What you see seems effortless and spontaneous. The acts go off with nary a hitch. The music is timed perfectly. The MC speaks his hypnotic lines with perfection. But if you turn you gaze just slightly to the side and peer into the darkness in the next ring, you'll see dark-suited figures scurrying around setting up for the next act. If you do this enough, you can start to anticipate not only where but what the next act will be. If you squint into the vomitorium, you can see the upcoming performers getting into position. If you glance up to the orchestra, you can see the page-turners preparing the music sheets for the next piece. If you look up, you can see rigging and props flying in and out getting into position for the next piece.

You'll see it, but the rest of the crowd will only see an MC, and a dog and pony show.

The Wizard of Oz is the real show. He's in the background counting the box office. That's what the whole show is about. Oh sure, you get a smile. Your kids are thrilled and entertained. The wife is happy to be out of the house. But, the whole reason for this spectacle is to separate you from some cash. All the acts and cotton candy and clowns are there to tickly you into opening your pocket book just wide enough to spill some bills.

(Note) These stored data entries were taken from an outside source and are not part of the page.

import Literature.AlgebraicGeometry.Frobenioids.PerfectionBiratCommuteEquiv
import Literature.AlgebraicGeometry.Frobenioids.PerfectionStandardTypes
import Literature.AlgebraicGeometry.Frobenioids.PerfectionLifting
import Mathlib.CategoryTheory.Endomorphism
import HarnessLib

/-!
# Frobenioids I, Proposition 5.5 (iii), "model": `C^pf` is of birationally Frobenius-normalized type —
# transport along the comparison `(C^pf)^birat → (C^birat)^pf` of Prop. 5.5 (ii)

Mochizuki, *The geometry of Frobenioids I: the general theory*, Kyushu J. Math. **62** (2008)
293–400, Prop. 5.5 (iii), first sentence ("if `C` is of … model type, then so is `C^pf`"), proof
p. 105 ll. 11–20: "by assertion (ii), we have natural equivalences … `(C^birat)^pf ⥲ (C^pf)^birat` …
assertion (iii) for `C^pf` follows immediately from the definitions [cf. also Proposition 3.2, (ii),
(iii)]" [cite: MochizukiFrdI2008, Prop. 5.5 (iii) p.104].

PROOF-ONLY file (cell abc-iut, row `FrdI:Prop5.5(iii)/P55-L06 PfPreservesStandardTypes`, MODEL slot
`FrdI.Prop55Sub.Prop55iii_pf_model`, its SECOND conjunct; seat abc-iut-w5-d042; no new notions).
"Model type" = pre-model (Def. 2.7 (iii)) AND birationally Frobenius-normalized (Def. 4.5 (i): every
`A^birat` is Frobenius-normalized in `C^birat`).  The birational half transfers to `C^pf` along THE
comparison functor `K : (C^pf)^birat → (C^birat)^pf` of Prop. 5.5 (ii) (seat abc-iut-w4-d044,
`PerfectionBirat.comparison`; an equivalence, in particular FAITHFUL, `comparison_faithful`, lying over `D`
ON THE NOSE, `comparison_comp_base`):
* `K` preserves Frobenius degrees (`degFr_comparison_map`: `K[(α, φ′)] = P(α)⁻¹ ≫ P(φ′)` with
  `P = (C → C^birat)^pf` degree-preserving, `degFr_perfMap_map`, and isomorphisms of degree `1`), hence
  base-identity endomorphisms and `O^▷` (`isBaseIdentity_comparison_map`, `mem_endSubmonoid_comparison_map`);
* `(C^birat)^pf` is of Frobenius-normalized type when `C^birat` is (the perfection clause (c) of
  Def. 3.1 (i), `Perfection.isOfFrobeniusNormalizedType_ops` of `PerfectionStandardTypes.lean`, applied to
  the Frobenioid `C^birat → F_{0_D}` — GIVEN that it is one, Prop. 4.4 (ii), hypothesis `hBi`), and every
  object of `C^birat` is an `A^birat` (`isOfFrobeniusNormalizedType_ops_birat`);
* so an identity `γ^d ∘ g = g ∘ γ` required in `(C^pf)^birat` holds after `K` and is reflected by
  faithfulness (`isFrobeniusNormalized_of_comparison`, `isOfBiratFrobeniusNormalizedType_biratData_perfection`).
Closer: `FrdI.Prop55Sub.prop55iii_pf_model_of` — the model slot GIVEN `hBi` (Prop. 4.4 (ii) by name) and
GIVEN its pre-model conjunct as the hypothesis `hpre` (sub-row P55-L06c `PerfectionBaseFrobeniusPair`, seat
abc-iut-w5-d048: THE base-Frobenius pair of `C^pf`); CONDITIONAL on both, said so.  No statement of the
paper is restated or strengthened; HONEST FRAMING: nothing here bears on [IUTchIII] Cor. 3.12.
-/

namespace Literature.AlgebraicGeometry.Frobenioids

open CategoryTheory Opposite

universe w v v' u u'

namespace PreFrobenioid

variable {D : Type u} [Category.{v} D] {Φ : Dᵒᵖ ⥤ CommMonCat.{w}}
  {C : Type u'} [Category.{v'} C] {F : C ⥤ ElemFrobenioid Φ}
  {hF : IsFrobenioid F} {hsq : HasBiratSquares F}
  {hBi : IsFrobenioid (biratOps hF hsq).toFunctor}
  {hPf : IsFrobenioid (Perfection.ops hF).toFunctor}
  {hsq' : HasBiratSquares (Perfection.ops hF).toFunctor}

namespace PerfectionBirat

/-! ### The comparison functor preserves Frobenius degrees, base-identity endomorphisms and `O^▷` -/

/-- `P = (C → C^birat)^pf : C^pf → (C^birat)^pf` preserves Frobenius degrees: the image of a class
`[θ : A^{(a)} → B^{(b)}]` is the class of `j_A⁻¹ ≫ θ^birat ≫ j_B`, and `C → C^birat` preserves degrees
(Prop. 4.4 (i)). [cite: MochizukiFrdI2008, Prop. 4.4 (i) p.83] -/
theorem degFr_perfMap_map {X Y : Perfection hF} (f : X ⟶ Y) :
    (Perfection.ops hBi).degFr ((perfMap hF hsq hBi).map f) = (Perfection.ops hF).degFr f := by
  obtain ⟨r, rfl⟩ := Perfection.Hom.mk_surjective f
  rw [perfMap_map_mk]
  change PreFrobenioid.degFr (biratOps hF hsq).toFunctor
      (Perfection.repMap (hF₁ := hF) (hF₂ := hBi) (isFrobeniusCompatible_toBirat hF hsq) r).hom =
    PreFrobenioid.degFr F r.hom
  rw [Perfection.repMap_hom]
  exact (degFr_iso_comp _ _).trans ((degFr_comp_iso _ _).trans (biratOps_degFr_toBirat r.hom))

/-- **The comparison functor `(C^pf)^birat → (C^birat)^pf` preserves Frobenius degrees**:
`deg_Fr(P(α)⁻¹ ≫ P(φ′)) = deg_Fr(φ′) = deg_Fr([(α, φ′)])`. [cite: MochizukiFrdI2008, Prop. 5.5 (ii) p.104] -/
theorem degFr_comparison_map {X Y : Birat (Perfection.ops hF).toFunctor hPf hsq'} (g : X ⟶ Y) :
    (Perfection.ops hBi).degFr ((comparison hF hsq hPf hsq' hBi).map g) = (biratOps hPf hsq').degFr g := by
  obtain ⟨f, rfl⟩ := Birat.homMk_surjective g
  rw [comparison_map_homMk, biratOps_degFr_homMk]
  haveI : IsIso ((perfMap hF hsq hBi).map f.den) := perfMap_inverts hBi f.den f.den_mem
  calc (Perfection.ops hBi).degFr (inv ((perfMap hF hsq hBi).map f.den) ≫ (perfMap hF hsq hBi).map f.num)
      = (Perfection.ops hBi).degFr (inv ((perfMap hF hsq hBi).map f.den)) *
          (Perfection.ops hBi).degFr ((perfMap hF hsq hBi).map f.num) :=
        (Perfection.ops hBi).degFr_comp _ _
    _ = (Perfection.ops hBi).degFr ((perfMap hF hsq hBi).map f.num) := by
        rw [Perfection.degFr_eq_one_of_isIso, one_mul]
    _ = (Perfection.ops hF).degFr f.num := degFr_perfMap_map f.num
    _ = f.deg := rfl

/-- The comparison functor preserves base-identity endomorphisms (it lies over `D` on the nose).
[cite: MochizukiFrdI2008, Prop. 5.5 (ii) p.104] -/
theorem isBaseIdentity_comparison_map {X : Birat (Perfection.ops hF).toFunctor hPf hsq'} {g : X ⟶ X}
    (hg : (biratOps hPf hsq').IsBaseIdentity g) :
    (Perfection.ops hBi).IsBaseIdentity ((comparison hF hsq hPf hsq' hBi).map g) := by
  have h := Functor.congr_hom
    (comparison_comp_base (hF := hF) (hsq := hsq) (hPf := hPf) (hsq' := hsq') (hBi := hBi)) g
  change (comparison hF hsq hPf hsq' hBi ⋙ (Perfection.ops hBi).base).map g = 𝟙 _
  rw [h, show (biratOps hPf hsq').base.map g = 𝟙 _ from hg, Category.id_comp, eqToHom_trans, eqToHom_refl]

/-- The comparison functor carries `O^▷(X)` into `O^▷(K X)`. [cite: MochizukiFrdI2008, Prop. 5.5 (ii) p.104] -/
theorem mem_endSubmonoid_comparison_map {X : Birat (Perfection.ops hF).toFunctor hPf hsq'} {g : End X}
    (hg : g ∈ (biratOps hPf hsq').endSubmonoid X) :
    (show End ((comparison hF hsq hPf hsq' hBi).obj X) from (comparison hF hsq hPf hsq' hBi).map g) ∈
      (Perfection.ops hBi).endSubmonoid ((comparison hF hsq hPf hsq' hBi).obj X) :=
  ⟨isBaseIdentity_comparison_map hg.1, by
    change (Perfection.ops hBi).degFr _ = 1
    rw [degFr_comparison_map]
    exact hg.2⟩

/-! ### Frobenius normalization: reflected by the comparison, supplied by the perfection of `C^birat` -/

/-- **An object of `(C^pf)^birat` is Frobenius-normalized as soon as `(C^birat)^pf` is of Frobenius-normalized
type**: the required identity `γ^d ∘ g = g ∘ γ` holds after the comparison functor (same degree, base-identity
and `O^▷` data) and the comparison functor is faithful. [cite: MochizukiFrdI2008, Prop. 5.5 (iii) p.105] -/
theorem isFrobeniusNormalized_of_comparison (hn : (Perfection.ops hBi).IsOfFrobeniusNormalizedType)
    (X : Birat (Perfection.ops hF).toFunctor hPf hsq') : (biratOps hPf hsq').IsFrobeniusNormalized X := by
  intro φ hφ α hα
  haveI := comparison_faithful (hF := hF) (hsq := hsq) (hPf := hPf) (hsq' := hsq') (hBi := hBi)
  have key := hn.obj ((comparison hF hsq hPf hsq' hBi).obj X) ((comparison hF hsq hPf hsq' hBi).map φ)
    (isBaseIdentity_comparison_map hφ) ((comparison hF hsq hPf hsq' hBi).map α)
    (mem_endSubmonoid_comparison_map hα)
  rw [degFr_comparison_map] at key
  change ((comparison hF hsq hPf hsq' hBi).mapEnd X α) ^ _ * (comparison hF hsq hPf hsq' hBi).mapEnd X φ =
    (comparison hF hsq hPf hsq' hBi).mapEnd X φ * (comparison hF hsq hPf hsq' hBi).mapEnd X α at key
  rw [← map_pow, ← map_mul, ← map_mul] at key
  exact (comparison hF hsq hPf hsq' hBi).map_injective key

/-- `(C^birat)^pf` is of Frobenius-normalized type if `C` is of birationally Frobenius-normalized type
(every object of `C^birat` is an `A^birat`, Frobenius-normalized by Def. 4.5 (i); then the perfection clause,
`Perfection.isOfFrobeniusNormalizedType_ops`, for the Frobenioid `C^birat → F_{0_D}`, Prop. 4.4 (ii) `hBi`).
[cite: MochizukiFrdI2008, Prop. 5.5 (iii) p.105] -/
theorem isOfFrobeniusNormalizedType_ops_birat
    (hnb : PreFrobenioidData.IsOfBiratFrobeniusNormalizedType (biratData hF hsq)) :
    (Perfection.ops hBi).IsOfFrobeniusNormalizedType :=
  Perfection.isOfFrobeniusNormalizedType_ops hBi ⟨fun X => hnb.obj X.out⟩

/-- **Prop. 5.5 (iii), model type, the birational conjunct for `C^pf`**: THE birationalization of `C^pf` is
of birationally Frobenius-normalized type if `C` is — GIVEN that `C^pf` and `C^birat` are Frobenioids
(Prop. 3.2 (iii) `hPf`, Prop. 4.4 (ii) `hBi`, by name). [cite: MochizukiFrdI2008, Prop. 5.5 (iii) p.104] -/
theorem isOfBiratFrobeniusNormalizedType_biratData_perfection
    (hPf₁ : IsFrobenioid (Perfection.ops hF).toFunctor) (hsq₁ : HasBiratSquares (Perfection.ops hF).toFunctor)
    (hBi₁ : IsFrobenioid (biratOps hF hsq).toFunctor)
    (hnb : PreFrobenioidData.IsOfBiratFrobeniusNormalizedType (biratData hF hsq)) :
    PreFrobenioidData.IsOfBiratFrobeniusNormalizedType (biratData hPf₁ hsq₁) :=
  ⟨fun X => isFrobeniusNormalized_of_comparison (hsq := hsq) (hBi := hBi₁) (hPf := hPf₁) (hsq' := hsq₁)
    (isOfFrobeniusNormalizedType_ops_birat hnb) ((toBirat _ hPf₁ hsq₁).obj X)⟩

end PerfectionBirat

end PreFrobenioid

/-! ### The model slot of `Prop55Sub.lean`, under Prop. 4.4 (ii) and the pre-model conjunct -/

namespace FrdI.Prop55Sub

open PreFrobenioid

variable {D : Type u} [Category.{v} D] {Φ : Dᵒᵖ ⥤ CommMonCat.{w}}
  {C : Type u'} [Category.{v'} C] {F : C ⥤ ElemFrobenioid Φ}

/-- **Proposition 5.5 (iii), "if `C` is of model type, then so is `C^pf`"** — the slot
`Prop55iii_pf_model F hF`, GIVEN (1) that `C^birat → F_{0_D}` is a Frobenioid (Prop. 4.4 (ii), hypothesis
`hBi`, by name) and (2) the PRE-MODEL conjunct as the hypothesis `hpre` (a base-Frobenius pair of `C^pf` from
one of `C`: sub-row P55-L06c, seat abc-iut-w5-d048, consumed by name when it lands).  The birational
conjunct is proved: `PerfectionBirat.isOfBiratFrobeniusNormalizedType_biratData_perfection`.  CONDITIONAL on
(1)(2).  [cite: MochizukiFrdI2008, Prop. 5.5 (iii) p.104] -/
theorem prop55iii_pf_model_of (hF : IsFrobenioid F)
    (hBi : IsFrobenioid (biratOps hF (hasBiratSquares_of_isFrobenioid hF)).toFunctor)
    (hpre : IsOfPreModelType F → IsOfPreModelType (Perfection.ops hF).toFunctor) :
    Prop55iii_pf_model F hF := fun _ _ hPf h =>
  ⟨hpre h.1, PerfectionBirat.isOfBiratFrobeniusNormalizedType_biratData_perfection hPf
    (hasBiratSquares_of_isFrobenioid hPf) hBi h.2⟩

end FrdI.Prop55Sub

end Literature.AlgebraicGeometry.Frobenioids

Try my trick. While everyone else is watching the center ring, turn your eyes just slightly to the side. You'll be amazed at all the action behind the scenes. I personally think it's more interesting than the show.

Oh, and remember those 34 warships following the circus? No, they aren't guarding the precious President. No, they aren't there to intimidate the world into submission (although there is some bonus effect). They are there to guard the cash box all the way to the bank. After all, that's the whole reason for the show.